From the first line of the entries below to the line with "SEAM READING of", give each line again exactly.
▬▬▬
import Summits.ValiantsHypothesis.ValiantsHypothesis.Theorems.Depth4DoorCeilings
import HarnessLib

/-!
# Depth4 — the PER/DET SEAM of crux `Depth4HomFour` (support for `stmt-ValiantsHypothesis-11333`;
# lens 4, g32, O25 v2, critic CALL GO)

SEAM READING of the door axis = a CONDITIONAL LINE: A is NOT a necessary piece of crux 11333
(11333 ⇏ A), so A ∧ B is not a decomposition node of record; NOT a rung; 0 S-currency; closes no
item; crux 11333 / the fixed-slope window / VP ≠ VNP untouched.

After `Depth4DoorCeilings` (p817347) every `per`/`det`-BLIND method — every lower bound that is also
valid for `det_n` — is capped at `det`'s fixed door `c₀` (`exists_door_detPoly`), while the crux asks
`per_n` to pass EVERY door.  This file reads crux 11333 along that seam, in ONE currency (powers of
`D4(det_n)`, `D4 = homDepthFourCircuitSize`):

* BLIND HALF `A` («Tavenas is tight for DET at homogeneous depth four»: a FIXED power of `det_n`'s
  cost passes the unit-slope door eventually): `∃ k m₀, ∀ n ≥ m₀, (n+2)^⌊√n⌋ ≤ D4(det_n)^(k+1)`.
  A statement about a `VP` family, independent of `VH` and NOT implied by the crux; its IMM sibling
  is Kumar–Saraf 2017 Thm 1.2 (`kumarSaraf2017_imm_homDepthFour`); for `det` only the one-sentence
  `VQP`-transfer Cor. 1.4 is PRINT-CLAIMED; blind methods may attack it.
* SENSITIVE HALF `B` («RelGap»: `per_n` beats every power of `det_n`'s depth-4 cost, i.o.):
  `∀ c m₀, ∃ n ≥ m₀, D4(det_n)^c < D4(per_n)`.  `per`-specific; a CONSEQUENCE of the crux
  (`relGap_of_depth4HomFour`), strictness NOT claimed; its rung `c = 1, ∃ n` is the conclusion of
  `Depth4DoorCeilings.depth4HomFour_separates` and is itself open.

Contents: `homDepthFourCircuitSize_perPoly_le_pow` (Ryser's ceiling in door currency,
`D4(per_n) ≤ (n+2)^(n+3)`); `depth4HomFour_iff_io` (the i.o. NORMAL FORM of the crux: a witness of
door `c + m₀ + 3` is `≥ m₀`); `depth4HomFour_of_detFloor_of_relGap` (the glue `A → B → crux`);
`relGap_of_depth4HomFour` (`crux → B`); `relGap_iff_depth4HomFour_of_detFloor` (`A → (B ↔ crux)`:
under `A` the two coincide — the zero-sum caveat, displayed).  Used by name, nothing restated:
`Depth4DoorCeilings.exists_door_detPoly`, `Depth4DoorCeilings.homDepthFourCircuitSize_perPoly_le`,
`Nat.le_sqrt'`, `pow_mul`, `pow_le_pow_left₀`, `pow_le_pow_right₀`.
-/

set_option linter.dupNamespace false

noncomputable section

open Literature.Computability.AlgebraicComplexity

namespace Summit.ValiantsHypothesis.ValiantsHypothesis.Theorems.Depth4DetSeam

variable (K : Type*) [CommRing K]

/-- `per`'s Ryser ceiling in door currency: `D4(per_n) ≤ n² + (n+1)·2^n + 1 ≤ (n+2)^(n+3)`.
[cite: Ryser1963, Ch. 2 Thm 4.1] [cite: KumarSaraf2017, §3] -/
theorem homDepthFourCircuitSize_perPoly_le_pow (n : ℕ) :
    homDepthFourCircuitSize (perPoly (Fin n) K) ≤ ((n + 2 : ℕ∞) ^ (n + 3)) := by
  refine le_trans (Depth4DoorCeilings.homDepthFourCircuitSize_perPoly_le K n) ?_
  -- `n² + (n+1)·2^n + 1 ≤ 2·(n+2)^(n+2) ≤ (n+2)^(n+3)` in `ℕ`
  have h1 : n ^ 2 + 1 ≤ (n + 2) ^ (n + 2) := by
    have hsq : n ^ 2 + 1 ≤ (n + 2) ^ 2 := by
      have : (n + 2) ^ 2 = n ^ 2 + 4 * n + 4 := by ring
      omega
    exact hsq.trans (Nat.pow_le_pow_right (by omega) (by omega))
  have h2 : (n + 1) * 2 ^ n ≤ (n + 2) ^ (n + 2) :=
    calc (n + 1) * 2 ^ n ≤ (n + 2) * (n + 2) ^ n :=
          Nat.mul_le_mul (by omega) (Nat.pow_le_pow_left (by omega) n)
      _ = (n + 2) ^ (n + 1) := by ring
      _ ≤ (n + 2) ^ (n + 2) := Nat.pow_le_pow_right (by omega) (by omega)
  have h3 : n ^ 2 + (n + 1) * 2 ^ n + 1 ≤ (n + 2) ^ (n + 3) :=
    calc n ^ 2 + (n + 1) * 2 ^ n + 1 ≤ (n + 2) ^ (n + 2) + (n + 2) ^ (n + 2) := by omega
      _ = 2 * (n + 2) ^ (n + 2) := by ring
      _ ≤ (n + 2) * (n + 2) ^ (n + 2) := Nat.mul_le_mul_right _ (by omega)
      _ = (n + 2) ^ (n + 3) := by ring
  exact_mod_cast h3

/-- **The crux is automatically infinitely-often**: in `∀ c ∃ n, (n+2)^(c⌊√n⌋+c) < D4(per_n)` every
witness `n` of door `c + m₀ + 3` satisfies `n ≥ m₀` (else Ryser's ceiling `(n+2)^(n+3)` is below the
door), so the body is equivalent to its `∀ c m₀ ∃ n ≥ m₀` form. [cite: KumarSaraf2017, §3]
[cite: Ryser1963, Ch. 2 Thm 4.1] -/
theorem depth4HomFour_iff_io :
    (∀ c : ℕ, ∃ n : ℕ, ((n + 2 : ℕ∞) ^ (c * Nat.sqrt n + c)) <
        homDepthFourCircuitSize (perPoly (Fin n) K)) ↔
    (∀ c m₀ : ℕ, ∃ n : ℕ, m₀ ≤ n ∧ ((n + 2 : ℕ∞) ^ (c * Nat.sqrt n + c)) <
        homDepthFourCircuitSize (perPoly (Fin n) K)) := by
  refine ⟨fun h c m₀ => ?_, fun h c => (h c 0).imp fun n hn => hn.2⟩
  obtain ⟨n, hn⟩ := h (c + m₀ + 3)
  have h12 : (1 : ℕ∞) ≤ (n + 2 : ℕ∞) := one_le_two.trans le_add_self
  have hn₀ : m₀ ≤ n := by
    by_contra hlt
    have hexp : n + 3 ≤ (c + m₀ + 3) * Nat.sqrt n + (c + m₀ + 3) :=
      le_trans (by omega) (Nat.le_add_left (c + m₀ + 3) _)
    have hle : homDepthFourCircuitSize (perPoly (Fin n) K) ≤
        (n + 2 : ℕ∞) ^ ((c + m₀ + 3) * Nat.sqrt n + (c + m₀ + 3)) :=
      (homDepthFourCircuitSize_perPoly_le_pow K n).trans (pow_le_pow_right₀ h12 hexp)
    exact (not_lt.2 hle) hn
  refine ⟨n, hn₀, lt_of_le_of_lt (pow_le_pow_right₀ h12 ?_) hn⟩
  exact Nat.add_le_add (Nat.mul_le_mul_right _ (by omega)) (by omega)

/-- **SEAM GLUE `A → B → Depth4HomFour`**: if `det_n` needs homogeneous `ΣΠΣΠ` size
`≥ (n+2)^(⌊√n⌋/(k+1))` for all large `n` (blind half: Tavenas tight for `det`) and `per_n` beats every
power of `det_n`'s depth-4 cost infinitely often (sensitive half), then `per_n` passes every door
(door `c` at any `n ≥ c²` where `D4(det_n)^((k+1)(c+1)) < D4(per_n)`: `c⌊√n⌋ + c ≤ ⌊√n⌋(c+1)`). [cite: Tavenas2015, Thm 1]
[cite: KumarSaraf2017, Thm 1.2] -/
theorem depth4HomFour_of_detFloor_of_relGap
    (hA : ∃ k m₀ : ℕ, ∀ n : ℕ, m₀ ≤ n →
      ((n + 2 : ℕ∞) ^ Nat.sqrt n) ≤ homDepthFourCircuitSize (detPoly (Fin n) K) ^ (k + 1))
    (hB : ∀ c m₀ : ℕ, ∃ n : ℕ, m₀ ≤ n ∧
      homDepthFourCircuitSize (detPoly (Fin n) K) ^ c <
        homDepthFourCircuitSize (perPoly (Fin n) K)) :
    ∀ c : ℕ, ∃ n : ℕ, ((n + 2 : ℕ∞) ^ (c * Nat.sqrt n + c)) <
      homDepthFourCircuitSize (perPoly (Fin n) K) := by
  intro c
  obtain ⟨k, m₀, hA⟩ := hA
  obtain ⟨n, hn, hlt⟩ := hB ((k + 1) * (c + 1)) (max m₀ (c ^ 2))
  have hm₀ : m₀ ≤ n := le_of_max_le_left hn
  have hc : c ≤ Nat.sqrt n := Nat.le_sqrt'.2 (le_of_max_le_right hn)
  have h12 : (1 : ℕ∞) ≤ (n + 2 : ℕ∞) := one_le_two.trans le_add_self
  have hexp : c * Nat.sqrt n + c ≤ Nat.sqrt n * (c + 1) :=
    calc c * Nat.sqrt n + c ≤ c * Nat.sqrt n + Nat.sqrt n := Nat.add_le_add_left hc _
      _ = Nat.sqrt n * (c + 1) := by ring
  refine ⟨n, lt_of_le_of_lt ?_ hlt⟩
  calc (n + 2 : ℕ∞) ^ (c * Nat.sqrt n + c)
      ≤ (n + 2 : ℕ∞) ^ (Nat.sqrt n * (c + 1)) := pow_le_pow_right₀ h12 hexp
    _ = ((n + 2 : ℕ∞) ^ Nat.sqrt n) ^ (c + 1) := pow_mul _ _ _
    _ ≤ (homDepthFourCircuitSize (detPoly (Fin n) K) ^ (k + 1)) ^ (c + 1) :=
        pow_le_pow_left₀ zero_le (hA n hm₀) _
    _ = homDepthFourCircuitSize (detPoly (Fin n) K) ^ ((k + 1) * (c + 1)) := (pow_mul _ _ _).symm

/-- **`Depth4HomFour → B`**: with `det`'s door `c₀` (`exists_door_detPoly`), door `c·c₀` of `per`
at an `n ≥ m₀` (`depth4HomFour_iff_io`) beats `D4(det_n)^c ≤ (n+2)^((c₀⌊√n⌋+c₀)·c)`.  B is a
consequence of the crux; that B is STRICTLY weaker is NOT claimed (under A they coincide,
relGap_iff_depth4HomFour_of_detFloor). [cite: Tavenas2015, Thm 1] -/
theorem relGap_of_depth4HomFour
    (h : ∀ c : ℕ, ∃ n : ℕ, ((n + 2 : ℕ∞) ^ (c * Nat.sqrt n + c)) <
      homDepthFourCircuitSize (perPoly (Fin n) K)) :
    ∀ c m₀ : ℕ, ∃ n : ℕ, m₀ ≤ n ∧
      homDepthFourCircuitSize (detPoly (Fin n) K) ^ c <
        homDepthFourCircuitSize (perPoly (Fin n) K) := by
  intro c m₀
  obtain ⟨c₀, hc₀⟩ := Depth4DoorCeilings.exists_door_detPoly K
  obtain ⟨n, hn, hlt⟩ := (depth4HomFour_iff_io K).1 h (c * c₀) m₀
  refine ⟨n, hn, lt_of_le_of_lt ?_ hlt⟩
  calc homDepthFourCircuitSize (detPoly (Fin n) K) ^ c
      ≤ ((n + 2 : ℕ∞) ^ (c₀ * Nat.sqrt n + c₀)) ^ c := pow_le_pow_left₀ zero_le (hc₀ n) c
    _ = (n + 2 : ℕ∞) ^ ((c₀ * Nat.sqrt n + c₀) * c) := (pow_mul _ _ _).symm
    _ = (n + 2 : ℕ∞) ^ (c * c₀ * Nat.sqrt n + c * c₀) := by
        congr 1
        ring

/-- **Under the blind half, the sensitive half IS the crux** (`A → (B ↔ Depth4HomFour)`): the seam
relocates the blind-attackable content of crux 11333 into a statement about `det`; it does not
shorten the distance (zero-sum caveat, displayed). [cite: Tavenas2015, Thm 1]
[cite: KumarSaraf2017, Thm 1.2] -/
theorem relGap_iff_depth4HomFour_of_detFloor
    (hA : ∃ k m₀ : ℕ, ∀ n : ℕ, m₀ ≤ n →
      ((n + 2 : ℕ∞) ^ Nat.sqrt n) ≤ homDepthFourCircuitSize (detPoly (Fin n) K) ^ (k + 1)) :
    (∀ c m₀ : ℕ, ∃ n : ℕ, m₀ ≤ n ∧
      homDepthFourCircuitSize (detPoly (Fin n) K) ^ c <
        homDepthFourCircuitSize (perPoly (Fin n) K)) ↔
    (∀ c : ℕ, ∃ n : ℕ, ((n + 2 : ℕ∞) ^ (c * Nat.sqrt n + c)) <
      homDepthFourCircuitSize (perPoly (Fin n) K)) :=
  ⟨depth4HomFour_of_detFloor_of_relGap K hA, relGap_of_depth4HomFour K⟩

end Summit.ValiantsHypothesis.ValiantsHypothesis.Theorems.Depth4DetSeam

end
▬▬▬
#### Expected output
import Summits.ValiantsHypothesis.ValiantsHypothesis.Theorems.Depth4DoorCeilings
import HarnessLib

/-!
# Depth4 — the PER/DET SEAM of crux `Depth4HomFour` (support for `stmt-ValiantsHypothesis-11333`;
# lens 4, g32, O25 v2, critic CALL GO)

SEAM READING of the door axis = a CONDITIONAL LINE: A is NOT a necessary piece of crux 11333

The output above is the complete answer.